Question

1. if m∠abc is one degree less than three times m∠abd and m∠dbc = 47, find each measure. m∠abd = __ m∠abc = __

Explanation:

Step1: Set up the angle - relationship equation

Let \(m\angle ABD=x\). Then \(m\angle ABC = 3x - 1\). Since \(\angle ABC=\angle ABD+\angle DBC\), we have the equation \(3x - 1=x + 47\).

Step2: Solve the equation for \(x\)

Subtract \(x\) from both sides: \(3x-x-1=x - x+47\), which simplifies to \(2x-1 = 47\).

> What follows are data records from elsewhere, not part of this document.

import Summits.BirchSwinnertonDyer.BirchSwinnertonDyer.Theorems.RamifiedSevenEllipticUnitsStrictTorsionOfGZK
import HarnessLib

set_option linter.dupNamespace false
set_option autoImplicit false

/-!
# Route `RamifiedSevenEllipticUnits` (rung K7r), crux `StrictTorsionSeven` (stmt-BirchSwinnertonDyer-19144):
# the typed object (R-tors) `X12.O11.RamifiedCMStrictTorsionAt W p` at EVERY CM-ramified prime `p`,
# from Gross–Zagier–Kolyvagin and the two local no-`p`-torsion inputs

Cell `bsd-cm`, seat `bsd-cm-k7r-c3` (g4). HONEST FRAMING: nothing here closes crux #3 and BSD is not
proved by any of this; a closed item closes a rung leaf of BirchSwinnertonDyer at most. This is
frame-level content of the crux's typed object BEYOND the class 𝒞₇ / the prime `7`: the O11 corner
(CM, analytic rank one, `p = |d_K|` ramified in the CM field) has census cells at every
`p ∈ {7, 11, 19, 43, 67, 163}`, and the K7r kernel chain for (R-tors) is `p`-generic except for its
two LOCAL inputs.

## What is proved (every prime `p`; an O11 frame forces `p ≥ 5`)

* (D♮)_p `natCard_selmerAcBase_frame_eq_mul_prime` — at every O11 frame `(K, 𝔭, W', C)` of `(W, p)`:
  `#Sel_𝔭(K, E[p^∞]) = #Sel_str(E/ℚ)[p^∞] · #Sel_str(E'/ℚ)[p^∞]` in `Nat.card` (no finiteness
  hypothesis): Castella bridge (`𝔭` is the unique prime above the ramified `p`, `K` totally complex)
  + the strict `±`-decomposition at the odd prime `p` for `K = ℚ(θ)`, `θ² = d_K` + `E^{(d_K)} ≅ E'`
  over `ℚ`. (k7r-c4 g2 typed this at `p = 7`, `natCard_selmerAcBase_frame_eq_mul`; the three inputs
  are `p`-generic.)
* `finite_selmerAcBase_frame_iff_prime` — hence `Sel_𝔭(K, E[p^∞])` finite ⟺ both `ℚ`-side strict
  groups finite.
* `finite_strictSelmerPInfty_frame_of_GZK_prime` — under GZK both `ℚ`-side strict groups are finite at
  an analytic-rank-one frame (`W' ∼ W`, so `r_an(W') = 1` too).
* **`ramifiedCMStrictTorsionAt_of_GZK_of_noPTorsion`** — (R-tors)@`p` at `W` from the named fact GZK
  and the two LOCAL inputs, displayed as hypotheses exactly in the shape of the seat's g0 reduction
  `ramifiedCMStrictTorsionAt_of_noPTorsion_of_finite_base`: (A𝔭) `W(K_𝔭)[p] = 0` and (Av) good
  reduction or `W(K_v)[p] = 0` at every finite `v ∤ p`, at every frame. For 𝒞₇ at `p = 7` both are
  kernel theorems (k7r-c3 g0 `SevenTorsion…`, k7r-c4 g0 `good_or_noSevenTorsion_of_classCSeven`),
  which recovers `strictTorsionSeven_of_GZK` (an `example` at the end of the file checks this);
  at `p ∈ {11, 19, 43, 67, 163}` they are seat k7r-c4's programme (STATUS 2026-08-26T09:54:25Z) and
  will be consumed by name when landed.

No Euler system, no `Λ`-module structure theory, no elliptic unit is used. CONDITIONAL on the named
Literature fact `rank_eq_analyticRank_of_analyticRank_le_one` (hypothesis `hGZK`).

References: [DokchitserDokchitserAnnals2010] Lemma 4.14 (proof); [Castella2018] Def. 2.2 (arXiv:1704.06608
p. 5); [GreenbergLNM1716] §1 p. 61, §3 Lemmas 3.1–3.3, §4 Lemma 4.2; [Darmon2004] Thm. 3.22 (the named
fact GZK); [Kolyvagin1990] Thm. A; [BurungaleKobayashiNakamuraOta2026] Prop. 3.7 (2) (arXiv:2608.06879;
the printed claim at ramified `p ≥ 5` that this makes unnecessary in analytic rank one — nothing of it
is used).
-/

noncomputable section

open scoped Classical

open WeierstrassCurve NumberField IsDedekindDomain Field
  Literature.NumberTheory.EllipticCurves
  Literature.NumberTheory.EllipticCurves.Rank1Residual
  Literature.NumberTheory.GaloisRepresentations
  Summit.BirchSwinnertonDyer.Rank1Residual
  Summit.BirchSwinnertonDyer.Rank1Residual.Additive
  Summit.BirchSwinnertonDyer.Rank1Residual.X11b
  Summit.BirchSwinnertonDyer.Rank1Residual.X11b.AcSelmer

namespace Summit.BirchSwinnertonDyer.BirchSwinnertonDyer.Theorems.RamifiedSevenEllipticUnits

/-! ## §1 The unconditional count at a frame, every prime -/

/-- An O11 frame lives at a prime `p ≥ 5`, so `p` is odd. [folklore] -/
theorem odd_of_isFrame (W : WeierstrassCurve ℚ) [W.IsElliptic] (p : ℕ) [Fact p.Prime]
    {K : Type} [Field K] [NumberField K] {𝔭 : HeightOneSpectrum (𝓞 K)}
    {W' : WeierstrassCurve ℚ} {C : VariableChange ℚ} (hF : X12.O11.IsFrame W p K 𝔭 W' C) :
    Odd p :=
  (Fact.out : p.Prime).odd_of_ne_two (by have := hF.2.2.1; omega)

/-- **(D♮)_p — the twist-descent count at an O11 frame, every prime, unconditional `Nat.card` form.**
For `W/ℚ` elliptic and a frame `(K, 𝔭, W', C)` of `(W, p)` (`X12.O11.IsFrame W p K 𝔭 W' C`):
`#Sel_𝔭(K, E[p^∞]) = #Sel_str(E/ℚ)[p^∞] · #Sel_str(E'/ℚ)[p^∞]` as natural-number cardinalities
(`0` for an infinite group). Castella bridge (the ramified `p ∣ d_K` has a unique prime above it in the
imaginary quadratic `K`), the strict `±`-decomposition at the odd prime `p` for `K = ℚ(θ)`, `θ² = d_K`,
and the `ℚ`-isomorphism `E^{(d_K)} ≅ E'`. No finiteness hypothesis; `p = 7` is k7r-c4's
`natCard_selmerAcBase_frame_eq_mul`.
[cite: DokchitserDokchitserAnnals2010, Lemma 4.14 (proof)] [cite: Castella2018, Def. 2.2 (arXiv:1704.06608 p. 5)] -/
theorem natCard_selmerAcBase_frame_eq_mul_prime (W : WeierstrassCurve ℚ) [W.IsElliptic]
    (p : ℕ) [Fact p.Prime] (K : Type) [Field K] [NumberField K] (𝔭 : HeightOneSpectrum (𝓞 K))
    (W' : WeierstrassCurve ℚ) (C : VariableChange ℚ) (hF : X12.O11.IsFrame W p K 𝔭 W' C) :
    Nat.card (selmerAcBase (W.baseChange K) p 𝔭 ∅) =
      Nat.card ↥(strictSelmerPInfty W p) * Nat.card ↥(strictSelmerPInfty W' p) := by
  have hK : IsImaginaryQuadratic K := hF.2.2.2.1
  have hdisc : NumberField.discr K = cmFieldDiscrOfJ W.j := hF.2.2.2.2.1
  have h𝔭 : ((p : ℕ) : 𝓞 K) ∈ 𝔭.asIdeal := hF.2.2.2.2.2.1
  have hW' : C • W.quadraticTwist ((cmFieldDiscrOfJ W.j : ℤ) : ℚ) = W' := hF.2.2.2.2.2.2
  have hram : (p : ℤ) ∣ NumberField.discr K := by
    rw [hdisc]
    exact hF.2.1
  haveI : IsTotallyComplex K := hK.2
  haveI : (W.baseChange K).IsElliptic := by rw [baseChange]; infer_instance
  -- `𝔭` is the only prime of `K` above the ramified `p`
  have huniq : ∀ v : HeightOneSpectrum (𝓞 K), ((p : ℕ) : 𝓞 K) ∈ v.asIdeal → v = 𝔭 := fun v hv ↦
    eq_of_mem_of_dvd_discr_of_finrank_eq_two hK.1 Fact.out hram hv h𝔭
  -- `K = ℚ(θ)`, `θ² = d_K`
  obtain ⟨θ, hθ, hθsq⟩ := exists_sq_eq_discr_not_mem_range K hK.1
  rw [hdisc] at hθsq
  rw [natCard_selmerAcBase_eq_natCard_iInf (W.baseChange K) p 𝔭 huniq,
    natCard_iInf_selmerLocalKerPrimaryTorsion_eq_mul W K hK.1 hθ hθsq p (odd_of_isFrame W p hF) h𝔭,
    natCard_strictSelmerPInfty_eq_of_variableChange p hW']

/-- **Finiteness transfer at a frame, every prime (both directions).** For a frame `(K, 𝔭, W', C)`
of `(W, p)`: `Sel_𝔭(K, E[p^∞])` is finite iff both `Sel_str(E/ℚ)[p^∞]` and `Sel_str(E'/ℚ)[p^∞]` are.
From (D♮)_p and `Nat.card ≠ 0 ⟺ finite` for groups. [cite: DokchitserDokchitserAnnals2010, Lemma 4.14 (proof)] -/
theorem finite_selmerAcBase_frame_iff_prime (W : WeierstrassCurve ℚ) [W.IsElliptic]
    (p : ℕ) [Fact p.Prime] (K : Type) [Field K] [NumberField K] (𝔭 : HeightOneSpectrum (𝓞 K))
    (W' : WeierstrassCurve ℚ) (C : VariableChange ℚ) (hF : X12.O11.IsFrame W p K 𝔭 W' C) :
    Finite (selmerAcBase (W.baseChange K) p 𝔭 ∅) ↔
      Finite ↥(strictSelmerPInfty W p) ∧ Finite ↥(strictSelmerPInfty W' p) := by
  have h := natCard_selmerAcBase_frame_eq_mul_prime W p K 𝔭 W' C hF
  constructor
  · intro hfin
    have hne : Nat.card (selmerAcBase (W.baseChange K) p 𝔭 ∅) ≠ 0 := Nat.card_pos.ne'
    rw [h] at hne
    exact ⟨Nat.finite_of_card_ne_zero (left_ne_zero_of_mul hne),
      Nat.finite_of_card_ne_zero (right_ne_zero_of_mul hne)⟩
  · rintro ⟨hW, hW'⟩
    refine Nat.finite_of_card_ne_zero ?_
    rw [h]
    exact mul_ne_zero Nat.card_pos.ne' Nat.card_pos.ne'

/-! ## §2 Under Gross–Zagier–Kolyvagin the base group is finite at every analytic-rank-one frame -/

/-- **At a frame both twins have finite strict `p^∞`-Selmer groups under GZK**, every prime: `W'` is
isogenous to `W` (`isIsogenous_of_isFrame`), so `r_an(W') = r_an(W) = 1`, and
`finite_strictSelmerPInfty_of_GZK` applies to both. CONDITIONAL on the named fact (hypothesis `hGZK`).
[cite: Skinner2020, §2.2] [cite: Kolyvagin1990, Thm. A] -/
theorem finite_strictSelmerPInfty_frame_of_GZK_prime (hGZK : rank_eq_analyticRank_of_analyticRank_le_one)
    (W : WeierstrassCurve ℚ) [W.IsElliptic] [W.IsGloballyMinimal] (p : ℕ) [Fact p.Prime]
    {K : Type} [Field K] [NumberField K] {𝔭 : HeightOneSpectrum (𝓞 K)}
    {W' : WeierstrassCurve ℚ} [W'.IsElliptic] [W'.IsGloballyMinimal] {C : VariableChange ℚ}
    (hF : X12.O11.IsFrame W p K 𝔭 W' C) (h1 : W.analyticRank = 1) :
    Finite ↥(Additive.strictSelmerPInfty W p) ∧ Finite ↥(Additive.strictSelmerPInfty W' p) := by
  have h1' : W'.analyticRank = 1 := by
    rw [← analyticRank_eq_of_isIsogenous' (isIsogenous_of_isFrame hF), h1]
  exact ⟨finite_strictSelmerPInfty_of_GZK hGZK W p h1, finite_strictSelmerPInfty_of_GZK hGZK W' p h1'⟩

/-- **(F)_p under GZK**: at every analytic-rank-one O11 frame of `(W, p)`, Castella's strict Selmer
group `Sel_𝔭(K, W[p^∞])` over the CM field is finite. CONDITIONAL on the named fact (hypothesis
`hGZK`). [cite: Kolyvagin1990, Thm. A] [cite: DokchitserDokchitserAnnals2010, Lemma 4.14 (proof)] -/
theorem finite_selmerAcBase_frame_of_GZK_prime (hGZK : rank_eq_analyticRank_of_analyticRank_le_one)
    (W : WeierstrassCurve ℚ) [W.IsElliptic] [W.IsGloballyMinimal] (p : ℕ) [Fact p.Prime]
    {K : Type} [Field K] [NumberField K] {𝔭 : HeightOneSpectrum (𝓞 K)}
    {W' : WeierstrassCurve ℚ} [W'.IsElliptic] [W'.IsGloballyMinimal] {C : VariableChange ℚ}
    (hF : X12.O11.IsFrame W p K 𝔭 W' C) (h1 : W.analyticRank = 1) :
    Finite (selmerAcBase (W.baseChange K) p 𝔭 ∅) :=
  (finite_selmerAcBase_frame_iff_prime W p K 𝔭 W' C hF).mpr
    (finite_strictSelmerPInfty_frame_of_GZK_prime hGZK W p hF h1)

/-! ## §3 (R-tors) at every CM-ramified prime from GZK and the two local inputs -/

/-- **(R-tors)@`p` at `W` ⟸ GZK ∧ (A𝔭) ∧ (Av), every prime `p`.** For `W/ℚ` globally minimal and a
prime `p`: if at every O11 frame `(K, 𝔭, W', C)` of `(W, p)` (A𝔭) `W(K_𝔭)[p] = 0` and (Av) at every
finite `v ∤ p` of `K` the base change `W_K` has good reduction at `v` or `W(K_v)[p] = 0`, then, granted
the named fact GZK, `X12.O11.RamifiedCMStrictTorsionAt W p` holds: the strict anticyclotomic Selmer
dual at `𝔭` is torsion with `f(0) ≠ 0` and finite `X[T]` at every analytic-rank-one frame. Proof =
the seat's g0 reduction `ramifiedCMStrictTorsionAt_of_noPTorsion_of_finite_base` (exact control +
Greenberg's criterion on the dual pair) fed with (F)_p (`finite_selmerAcBase_frame_of_GZK_prime`).
CONDITIONAL on GZK (hypothesis `hGZK`); the local inputs are displayed hypotheses (kernel theorems for
𝒞₇ at `7`; seat k7r-c4's programme at `p ∈ {11, 19, 43, 67, 163}`).
[cite: GreenbergLNM1716, §1 p. 61, §3 Lemmas 3.1–3.3 and §4 Lemma 4.2] [cite: Kolyvagin1990, Thm. A] -/
theorem ramifiedCMStrictTorsionAt_of_GZK_of_noPTorsion
    (hGZK : rank_eq_analyticRank_of_analyticRank_le_one)
    (W : WeierstrassCurve ℚ) [W.IsElliptic] [W.IsGloballyMinimal] (p : ℕ) [Fact p.Prime]
    (h𝔭 : ∀ (K : Type) [Field K] [NumberField K] (𝔭 : HeightOneSpectrum (𝓞 K))
      (W' : WeierstrassCurve ℚ) [W'.IsElliptic] [W'.IsGloballyMinimal] (C : VariableChange ℚ),
      X12.O11.IsFrame W p K 𝔭 W' C →
      ∀ R : ((W.baseChange K).baseChange (𝔭.adicCompletion K)).toAffine.Point, p • R = 0 → R = 0)
    (hv : ∀ (K : Type) [Field K] [NumberField K] (𝔭 : HeightOneSpectrum (𝓞 K))
      (W' : WeierstrassCurve ℚ) [W'.IsElliptic] [W'.IsGloballyMinimal] (C : VariableChange ℚ),
      X12.O11.IsFrame W p K 𝔭 W' C →
      ∀ v : HeightOneSpectrum (𝓞 K), ((p : ℕ) : 𝓞 K) ∉ v.asIdeal →
        (W.baseChange K).HasGoodReductionAt v ∨
          ∀ R : ((W.baseChange K).baseChange (v.adicCompletion K)).toAffine.Point,
            p • R = 0 → R = 0) :
    X12.O11.RamifiedCMStrictTorsionAt W p :=
  ramifiedCMStrictTorsionAt_of_noPTorsion_of_finite_base W p h𝔭 hv
    fun _ _ _ _ _ _ _ _ hF h1 ↦ finite_selmerAcBase_frame_of_GZK_prime hGZK W p hF h1

/- **Consistency check at `p = 7`** (an `example`, not a declaration: the statement is literally
that of the landed `strictTorsionSeven_of_GZK`): feeding the two 𝒞₇ local theorems (k7r-c3 g0
`SevenTorsion.seven_nsmul_adicCompletion_eq_zero_of_isFrame`, k7r-c4 g0
`good_or_noSevenTorsion_of_classCSeven`) to `ramifiedCMStrictTorsionAt_of_GZK_of_noPTorsion` recovers
the route item under GZK. -/
example (hGZK : rank_eq_analyticRank_of_analyticRank_le_one) :
    Summit.BirchSwinnertonDyer.BirchSwinnertonDyer.Theses.RamifiedSevenEllipticUnits.StrictTorsionSeven :=
  fun W _ _ _ hC ↦
    ramifiedCMStrictTorsionAt_of_GZK_of_noPTorsion hGZK W 7
      (fun _ _ _ 𝔭 W' _ _ C hF ↦ SevenTorsion.seven_nsmul_adicCompletion_eq_zero_of_isFrame W hC 𝔭 W' C hF)
      (fun _ _ _ _ _ _ _ _ hF ↦ good_or_noSevenTorsion_of_classCSeven W hC hF)

end Summit.BirchSwinnertonDyer.BirchSwinnertonDyer.Theorems.RamifiedSevenEllipticUnits

end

Then add 1 to both sides: \(2x-1 + 1=47 + 1\), so \(2x=48\). Divide both sides by 2: \(x=\frac{48}{2}=24\).

Step3: Find \(m\angle ABD\)

Since \(x = m\angle ABD\), then \(m\angle ABD = 24^{\circ}\).

Step4: Find \(m\angle ABC\)

Substitute \(x = 24\) into the expression for \(m\angle ABC\): \(m\angle ABC=3x - 1=3\times24-1=72 - 1=71^{\circ}\).

Answer:

\(m\angle ABD = 24^{\circ}\), \(m\angle ABC = 71^{\circ}\)